Some guy with ebola went bowling in my neighborhood this week. When I went to the CNN Crisis Center for Ebola Hyperbole, I found that I had to watch a Geico ad before watching their video news coverage, which ended up playing a little bit like the Geicko ad. Well, maybe more like a sneak peek of the upcoming film "The Muppets Take the News Room." Ebola is scary. Ebola is incurable. Ebola makes you poo blood and vomit out your haggis-like boiled intestines. Someone quoted this week that it took Ronald Reagan 20,000 AIDS deaths before he addressed it, but it has taken Obama only four deaths before addressing ebola.

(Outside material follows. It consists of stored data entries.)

import Summits.RiemannHypothesis.RiemannHypothesis.Theorems.TiltedLandingLaw421R3RateLightIsolatedChild

/-! # TiltedLandingLaw421R3LocatedPair — the two LOCATED children of a light pair + the a-posteriori BOOTSTRAP (K-2 steps S2–S4, repair R1) — W-08 C1 (rh-idea-5 g35)

SUPPORT module for crux `TiltedLandingLaw421R` ⟨stmt-RiemannHypothesis-33346⟩, route EarlyAppointments (`--supports … --as helper` only; no stub, no crux,
no law).  One tree import #1181 `…R3RateLightIsolatedChild` (through it #1179 `RhW08.PerturbativeRung.*` — `fieldK`, `LightWitness`, `rhoMu`,
`doorData_of_lightWitness`, `LightAt` — and #1177 `RhW08.NewtonDoor.located_newton_door_lip`, `…NewtonDoor1`).  REPAIR-INDEPENDENT ((CA673)(B)): no
`C`/`μ₀` gate constant of the v5 split is baked in; the door constant `C₀ ≥ 9/2` is a parameter and every conclusion is in the currencies
`(ρ₀, M, Im w, ‖K_w‖)`.  CONTENT (sockets S2–S4 of the K-2 compose map `pub/ideators/rh-idea-5/g35/k2/K2Compose-MAP-W08-C1-rh-idea-5-g35.md` + its repair (R1)):
§1 BOOTSTRAP ALGEBRA — `norm_sub_newtonPoint_le`: the exact child equation `(u − w)·L = −1` with `‖L − K‖ ≤ Λ < ‖K‖` puts `u` within `Λ/(‖K‖(‖K‖ − Λ))`
of the Newton point `w − K⁻¹`; `child_eq_of_factor`: `F = (·−w)·h`, `F′ u = 0`, `h u ≠ 0` ⇒ `(u − w)·(h′/h)(u) = −1`; `logDeriv_close_of_lightWitness`:
on the witness ball `‖(h′/h)(u) − K_w‖ ≤ (M/Im w²)·‖u − w‖` (mean-value inequality — `doorData_of_lightWitness` records this only on the Newton CIRCLE);
★ `bootstrap_of_lightWitness`: a child located in a Newton disc of parameter `ρ₀ ≤ 1/2` with `9M ≤ λ_w²` is in fact within
`(6/5)·(1+ρ₀)·M/λ_w² / ‖K_w‖` of the Newton point (`λ_w = Im w·‖K_w‖`) — the location error VANISHES with the Lipschitz mass `M` (map finding N1 / repair R1:
the door radius `ρ₀/‖K‖ = C₀(1+M)/λ²/‖K‖` does not).
§2 ★ `located_child_of_lightWitness` — frame form of #1181's step (a) for a general door constant: `EngineHyps5 2`, `f⁽ʲ⁾ v = 0`, `0 < Im v`, a light witness
`M` at `v`, `9/2 ≤ C₀`, `C₀(1+M) ≤ λ_v²/2` ⇒ `v` is SIMPLE and there is a child `u` (`f⁽ʲ⁺¹⁾ u = 0`, `f⁽ʲ⁾ u ≠ 0`, `u ≠ v`) with `‖u − (v − K_v⁻¹)‖ < ρ₀/‖K_v‖`,
`‖u − v‖ ≤ (1+ρ₀)/‖K_v‖` AND the bootstrap bound.
§3 ★★ `located_pair_of_lightAt` — TWO light points `v ≠ z` (zeros of `f⁽ʲ⁾`, `LightAt μ₀` both, door smallness `(9/2)(1+μ₀) ≤ λ_w²/2` both) ⇒ both simple,
both field floors `3/2 < λ_w`, and two DISTINCT children `u₁ ≠ u₂` in the half-Newton discs (`≤ 1/(2‖K_w‖)`) with the sharp bounds
`‖u_w − (w − K_w⁻¹)‖ ≤ (9/5)·μ₀/λ_w² / ‖K_w‖` — exactly the input tuple of the door `RhW08.PairWindow.childEnergy_two_le` (token 33) / `ChildEnergyTwoLeQ`
(token 34).  Distinctness = S4 of the map: `z` is a zero of `v`'s cofactor, so the witness's zero-free ball gives `‖z − v‖ > 3/‖K_v‖` (and `> 3/‖K_z‖`),
while `‖u₁ − v‖ ≤ 3/(2‖K_v‖)`, `‖u₂ − z‖ ≤ 3/(2‖K_z‖)`.
What it is NOT: not K-2 (`PerturbativeDropLightQ`: the energy bookkeeping K-2a, the pull signs (C1 image D `RhW08.PairSign`), the field coherence N2 and
the constants are elsewhere / OPEN), not RUNG-P, not C′.  Nothing here bears on the truth of RH; RH is NOT proved; K-2 / RUNG-P / ★A / 33346 / 33347 OPEN;
checked ≠ landed ≠ proved. -/

namespace RhW08.LocatedPair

Well, really it's almost 5,000, with more than 10,000 infected. I also read that it's possible that in the coming weeks, "without substantial intervention," there could be 10,000 new cases of ebola each week in Africa. Everyone says that it's very difficult to contract ebola if the correct precautions are taken. Someone else said that getting in and out of one of those ebola-proof hazmat suits effectively is like trying to undo the knot your seven year old kid has managed to make outta their shoe lace. Naked, in a snowstorm. Frankly, I'm not too worried.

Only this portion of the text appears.